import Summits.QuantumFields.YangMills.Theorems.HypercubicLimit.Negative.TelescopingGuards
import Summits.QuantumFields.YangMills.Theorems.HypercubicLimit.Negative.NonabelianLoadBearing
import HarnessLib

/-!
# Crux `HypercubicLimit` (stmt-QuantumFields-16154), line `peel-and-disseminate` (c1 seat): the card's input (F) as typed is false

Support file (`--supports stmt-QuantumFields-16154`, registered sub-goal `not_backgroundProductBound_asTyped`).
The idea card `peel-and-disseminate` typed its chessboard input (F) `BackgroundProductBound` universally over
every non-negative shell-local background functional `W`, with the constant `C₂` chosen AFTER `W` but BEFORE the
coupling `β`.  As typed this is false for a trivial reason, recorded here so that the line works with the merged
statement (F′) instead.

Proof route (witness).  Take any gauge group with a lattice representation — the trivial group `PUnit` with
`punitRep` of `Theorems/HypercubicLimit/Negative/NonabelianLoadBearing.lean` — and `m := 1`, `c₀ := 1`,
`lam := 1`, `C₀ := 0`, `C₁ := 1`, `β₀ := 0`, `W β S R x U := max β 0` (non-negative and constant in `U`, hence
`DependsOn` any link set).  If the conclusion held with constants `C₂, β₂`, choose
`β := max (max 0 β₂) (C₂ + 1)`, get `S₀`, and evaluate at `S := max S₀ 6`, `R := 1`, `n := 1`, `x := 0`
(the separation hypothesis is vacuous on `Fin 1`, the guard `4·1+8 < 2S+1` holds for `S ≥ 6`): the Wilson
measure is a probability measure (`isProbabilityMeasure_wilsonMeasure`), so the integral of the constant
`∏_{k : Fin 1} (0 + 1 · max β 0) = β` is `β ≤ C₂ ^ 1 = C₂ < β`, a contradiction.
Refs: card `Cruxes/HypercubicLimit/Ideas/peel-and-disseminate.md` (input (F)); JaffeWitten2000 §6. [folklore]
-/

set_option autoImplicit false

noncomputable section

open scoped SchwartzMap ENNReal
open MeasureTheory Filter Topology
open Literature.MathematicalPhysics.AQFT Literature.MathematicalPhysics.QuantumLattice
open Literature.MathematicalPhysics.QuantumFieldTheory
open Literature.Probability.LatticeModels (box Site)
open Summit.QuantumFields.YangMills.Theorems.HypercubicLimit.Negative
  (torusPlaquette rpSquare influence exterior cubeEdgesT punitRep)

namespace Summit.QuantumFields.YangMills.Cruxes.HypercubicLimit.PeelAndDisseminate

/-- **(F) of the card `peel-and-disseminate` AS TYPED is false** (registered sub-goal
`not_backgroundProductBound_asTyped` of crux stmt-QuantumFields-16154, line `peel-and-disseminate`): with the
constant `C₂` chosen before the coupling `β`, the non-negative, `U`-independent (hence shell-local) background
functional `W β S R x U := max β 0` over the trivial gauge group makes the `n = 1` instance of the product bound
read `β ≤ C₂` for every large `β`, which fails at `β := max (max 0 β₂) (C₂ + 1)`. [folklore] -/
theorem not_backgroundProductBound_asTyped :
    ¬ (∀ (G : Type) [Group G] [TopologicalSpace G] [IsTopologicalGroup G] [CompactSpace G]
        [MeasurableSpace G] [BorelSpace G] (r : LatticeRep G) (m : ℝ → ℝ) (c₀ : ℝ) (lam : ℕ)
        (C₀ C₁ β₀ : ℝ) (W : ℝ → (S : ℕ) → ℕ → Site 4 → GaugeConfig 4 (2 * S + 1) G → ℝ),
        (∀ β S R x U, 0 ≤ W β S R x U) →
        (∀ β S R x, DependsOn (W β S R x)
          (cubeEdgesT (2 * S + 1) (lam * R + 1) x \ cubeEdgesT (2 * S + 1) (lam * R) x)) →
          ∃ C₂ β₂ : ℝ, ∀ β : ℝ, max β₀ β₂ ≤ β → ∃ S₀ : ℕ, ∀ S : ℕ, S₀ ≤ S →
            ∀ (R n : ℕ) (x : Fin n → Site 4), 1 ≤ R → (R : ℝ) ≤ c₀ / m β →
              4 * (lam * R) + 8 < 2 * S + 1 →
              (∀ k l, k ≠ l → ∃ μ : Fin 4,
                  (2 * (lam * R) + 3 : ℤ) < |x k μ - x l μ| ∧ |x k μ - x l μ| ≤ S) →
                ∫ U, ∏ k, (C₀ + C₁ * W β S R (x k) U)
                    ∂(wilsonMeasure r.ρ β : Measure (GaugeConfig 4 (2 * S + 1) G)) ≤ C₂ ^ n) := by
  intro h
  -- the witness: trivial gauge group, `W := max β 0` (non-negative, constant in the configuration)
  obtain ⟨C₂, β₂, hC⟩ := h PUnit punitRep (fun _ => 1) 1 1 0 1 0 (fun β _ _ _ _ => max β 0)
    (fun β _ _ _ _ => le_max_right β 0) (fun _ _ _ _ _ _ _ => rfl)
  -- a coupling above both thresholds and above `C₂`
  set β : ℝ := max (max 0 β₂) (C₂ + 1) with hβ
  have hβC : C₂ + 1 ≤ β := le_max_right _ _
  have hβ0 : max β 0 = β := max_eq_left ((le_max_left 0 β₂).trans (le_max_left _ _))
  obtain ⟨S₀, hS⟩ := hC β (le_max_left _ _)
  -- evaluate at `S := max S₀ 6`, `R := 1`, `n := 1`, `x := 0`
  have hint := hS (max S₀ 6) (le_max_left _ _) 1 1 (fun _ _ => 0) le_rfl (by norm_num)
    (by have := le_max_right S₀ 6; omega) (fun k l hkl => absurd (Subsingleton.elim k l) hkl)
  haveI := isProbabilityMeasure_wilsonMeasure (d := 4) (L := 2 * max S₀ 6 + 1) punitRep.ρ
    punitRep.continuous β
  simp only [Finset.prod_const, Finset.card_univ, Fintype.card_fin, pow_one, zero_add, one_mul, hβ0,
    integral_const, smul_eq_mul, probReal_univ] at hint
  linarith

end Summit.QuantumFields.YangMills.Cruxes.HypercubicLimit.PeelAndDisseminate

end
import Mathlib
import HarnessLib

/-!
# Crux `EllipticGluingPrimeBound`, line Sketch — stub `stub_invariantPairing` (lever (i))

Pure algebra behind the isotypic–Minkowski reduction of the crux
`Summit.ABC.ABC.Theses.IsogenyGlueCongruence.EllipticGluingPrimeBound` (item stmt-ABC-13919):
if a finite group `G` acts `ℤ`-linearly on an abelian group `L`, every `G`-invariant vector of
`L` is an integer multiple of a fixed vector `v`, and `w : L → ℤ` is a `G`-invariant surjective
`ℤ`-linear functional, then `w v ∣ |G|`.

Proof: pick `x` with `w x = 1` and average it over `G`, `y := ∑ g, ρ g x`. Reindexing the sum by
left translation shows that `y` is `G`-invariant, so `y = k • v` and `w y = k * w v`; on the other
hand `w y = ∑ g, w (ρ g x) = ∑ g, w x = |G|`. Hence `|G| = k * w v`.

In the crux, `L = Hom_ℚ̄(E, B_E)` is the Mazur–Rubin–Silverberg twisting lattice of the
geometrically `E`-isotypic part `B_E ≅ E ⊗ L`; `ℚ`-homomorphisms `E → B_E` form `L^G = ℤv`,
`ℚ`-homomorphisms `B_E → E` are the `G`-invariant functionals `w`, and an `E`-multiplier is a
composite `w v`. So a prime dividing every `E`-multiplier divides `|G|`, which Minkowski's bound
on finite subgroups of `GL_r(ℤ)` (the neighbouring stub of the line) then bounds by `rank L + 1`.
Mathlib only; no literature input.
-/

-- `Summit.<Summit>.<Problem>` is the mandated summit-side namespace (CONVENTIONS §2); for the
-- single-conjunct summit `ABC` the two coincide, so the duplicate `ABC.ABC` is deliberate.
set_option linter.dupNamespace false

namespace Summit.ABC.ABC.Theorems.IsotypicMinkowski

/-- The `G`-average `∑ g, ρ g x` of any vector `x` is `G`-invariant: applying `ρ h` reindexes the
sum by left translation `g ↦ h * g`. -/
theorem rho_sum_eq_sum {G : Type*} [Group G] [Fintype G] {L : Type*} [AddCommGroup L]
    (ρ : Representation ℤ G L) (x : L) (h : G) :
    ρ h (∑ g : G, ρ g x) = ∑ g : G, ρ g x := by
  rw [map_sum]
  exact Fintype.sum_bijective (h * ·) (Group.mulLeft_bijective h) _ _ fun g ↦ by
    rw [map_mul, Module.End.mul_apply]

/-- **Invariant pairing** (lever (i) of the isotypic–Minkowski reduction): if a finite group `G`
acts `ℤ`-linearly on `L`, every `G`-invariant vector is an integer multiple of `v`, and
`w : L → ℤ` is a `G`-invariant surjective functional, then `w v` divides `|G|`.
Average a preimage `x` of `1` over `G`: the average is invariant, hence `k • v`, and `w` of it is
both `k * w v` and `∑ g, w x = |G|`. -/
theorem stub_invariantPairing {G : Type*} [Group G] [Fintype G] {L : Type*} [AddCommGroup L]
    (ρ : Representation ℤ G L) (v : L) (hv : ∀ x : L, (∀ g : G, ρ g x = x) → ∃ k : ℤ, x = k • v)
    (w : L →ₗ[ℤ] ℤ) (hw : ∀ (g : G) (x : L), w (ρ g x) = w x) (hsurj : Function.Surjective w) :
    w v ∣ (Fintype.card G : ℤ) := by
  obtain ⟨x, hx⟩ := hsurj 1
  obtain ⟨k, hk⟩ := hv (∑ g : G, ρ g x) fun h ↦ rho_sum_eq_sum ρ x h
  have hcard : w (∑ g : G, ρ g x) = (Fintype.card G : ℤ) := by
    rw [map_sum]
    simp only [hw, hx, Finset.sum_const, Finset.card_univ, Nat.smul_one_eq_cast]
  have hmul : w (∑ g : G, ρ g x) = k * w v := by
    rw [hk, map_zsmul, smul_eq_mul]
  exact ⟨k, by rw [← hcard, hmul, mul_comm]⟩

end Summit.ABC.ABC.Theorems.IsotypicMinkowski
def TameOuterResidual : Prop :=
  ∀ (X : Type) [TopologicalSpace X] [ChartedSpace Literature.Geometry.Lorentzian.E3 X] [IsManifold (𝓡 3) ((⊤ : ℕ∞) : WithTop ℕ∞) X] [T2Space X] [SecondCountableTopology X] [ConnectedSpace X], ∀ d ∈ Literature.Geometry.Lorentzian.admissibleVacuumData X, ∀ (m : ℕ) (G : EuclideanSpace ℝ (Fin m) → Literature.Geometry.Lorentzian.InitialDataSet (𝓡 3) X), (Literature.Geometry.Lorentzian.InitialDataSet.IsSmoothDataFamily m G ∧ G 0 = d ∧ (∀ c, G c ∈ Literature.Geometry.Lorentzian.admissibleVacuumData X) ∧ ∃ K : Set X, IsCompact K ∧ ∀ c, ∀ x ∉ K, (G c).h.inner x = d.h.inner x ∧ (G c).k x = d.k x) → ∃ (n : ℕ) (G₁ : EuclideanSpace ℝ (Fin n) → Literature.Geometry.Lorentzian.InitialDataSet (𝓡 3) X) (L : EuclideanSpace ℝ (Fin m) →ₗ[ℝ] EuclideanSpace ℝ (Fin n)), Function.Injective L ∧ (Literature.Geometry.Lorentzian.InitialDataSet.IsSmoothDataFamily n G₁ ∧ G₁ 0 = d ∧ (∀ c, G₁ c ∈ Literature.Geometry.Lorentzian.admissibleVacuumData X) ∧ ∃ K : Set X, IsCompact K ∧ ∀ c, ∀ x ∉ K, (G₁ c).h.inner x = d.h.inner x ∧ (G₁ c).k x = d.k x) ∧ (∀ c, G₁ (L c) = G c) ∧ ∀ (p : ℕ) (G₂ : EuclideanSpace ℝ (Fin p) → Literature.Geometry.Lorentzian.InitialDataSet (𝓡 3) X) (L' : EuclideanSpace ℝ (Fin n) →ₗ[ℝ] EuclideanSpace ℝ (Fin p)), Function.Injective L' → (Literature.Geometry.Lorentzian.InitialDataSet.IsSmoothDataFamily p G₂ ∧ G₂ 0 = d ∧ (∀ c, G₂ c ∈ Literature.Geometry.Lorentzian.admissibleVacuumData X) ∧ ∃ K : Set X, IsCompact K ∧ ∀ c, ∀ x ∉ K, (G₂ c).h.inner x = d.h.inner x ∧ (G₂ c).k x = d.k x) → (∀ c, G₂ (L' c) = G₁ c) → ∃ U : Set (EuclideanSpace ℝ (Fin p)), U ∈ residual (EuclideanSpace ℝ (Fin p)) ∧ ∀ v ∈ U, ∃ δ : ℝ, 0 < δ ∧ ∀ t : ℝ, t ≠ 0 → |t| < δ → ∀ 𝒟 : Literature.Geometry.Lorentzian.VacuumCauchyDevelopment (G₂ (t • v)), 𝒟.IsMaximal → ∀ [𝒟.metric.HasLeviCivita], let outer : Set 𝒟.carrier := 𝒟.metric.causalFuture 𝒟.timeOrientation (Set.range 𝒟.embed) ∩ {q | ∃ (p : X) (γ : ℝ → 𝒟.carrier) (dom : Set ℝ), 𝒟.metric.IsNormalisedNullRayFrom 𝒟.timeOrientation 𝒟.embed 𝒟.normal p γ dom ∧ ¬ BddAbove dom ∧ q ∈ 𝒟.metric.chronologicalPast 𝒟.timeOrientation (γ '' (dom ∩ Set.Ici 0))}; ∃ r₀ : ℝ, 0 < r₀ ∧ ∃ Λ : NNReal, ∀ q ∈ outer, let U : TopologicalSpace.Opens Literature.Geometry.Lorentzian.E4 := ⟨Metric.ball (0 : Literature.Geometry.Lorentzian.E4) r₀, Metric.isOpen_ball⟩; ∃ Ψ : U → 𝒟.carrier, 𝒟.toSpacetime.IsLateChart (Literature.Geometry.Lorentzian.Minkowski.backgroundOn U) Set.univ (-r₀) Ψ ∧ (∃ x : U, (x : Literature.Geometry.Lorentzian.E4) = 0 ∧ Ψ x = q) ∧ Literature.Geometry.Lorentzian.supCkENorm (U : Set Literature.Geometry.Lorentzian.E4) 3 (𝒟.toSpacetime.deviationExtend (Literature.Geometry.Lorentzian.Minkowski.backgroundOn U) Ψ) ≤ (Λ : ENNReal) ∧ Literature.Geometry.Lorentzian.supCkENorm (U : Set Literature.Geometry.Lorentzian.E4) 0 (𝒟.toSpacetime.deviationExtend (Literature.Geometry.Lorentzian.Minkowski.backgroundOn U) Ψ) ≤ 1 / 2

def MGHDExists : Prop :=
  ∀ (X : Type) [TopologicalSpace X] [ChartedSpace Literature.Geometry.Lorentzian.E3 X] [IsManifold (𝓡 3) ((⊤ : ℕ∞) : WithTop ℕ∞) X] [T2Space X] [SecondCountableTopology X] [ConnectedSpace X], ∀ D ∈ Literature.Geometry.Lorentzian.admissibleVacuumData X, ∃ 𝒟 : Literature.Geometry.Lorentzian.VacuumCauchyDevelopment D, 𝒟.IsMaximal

--------------------

> Task
Exactly how many lines in the material above mention the word "homomorphisms"? Give the number and nothing besides.

> Result
2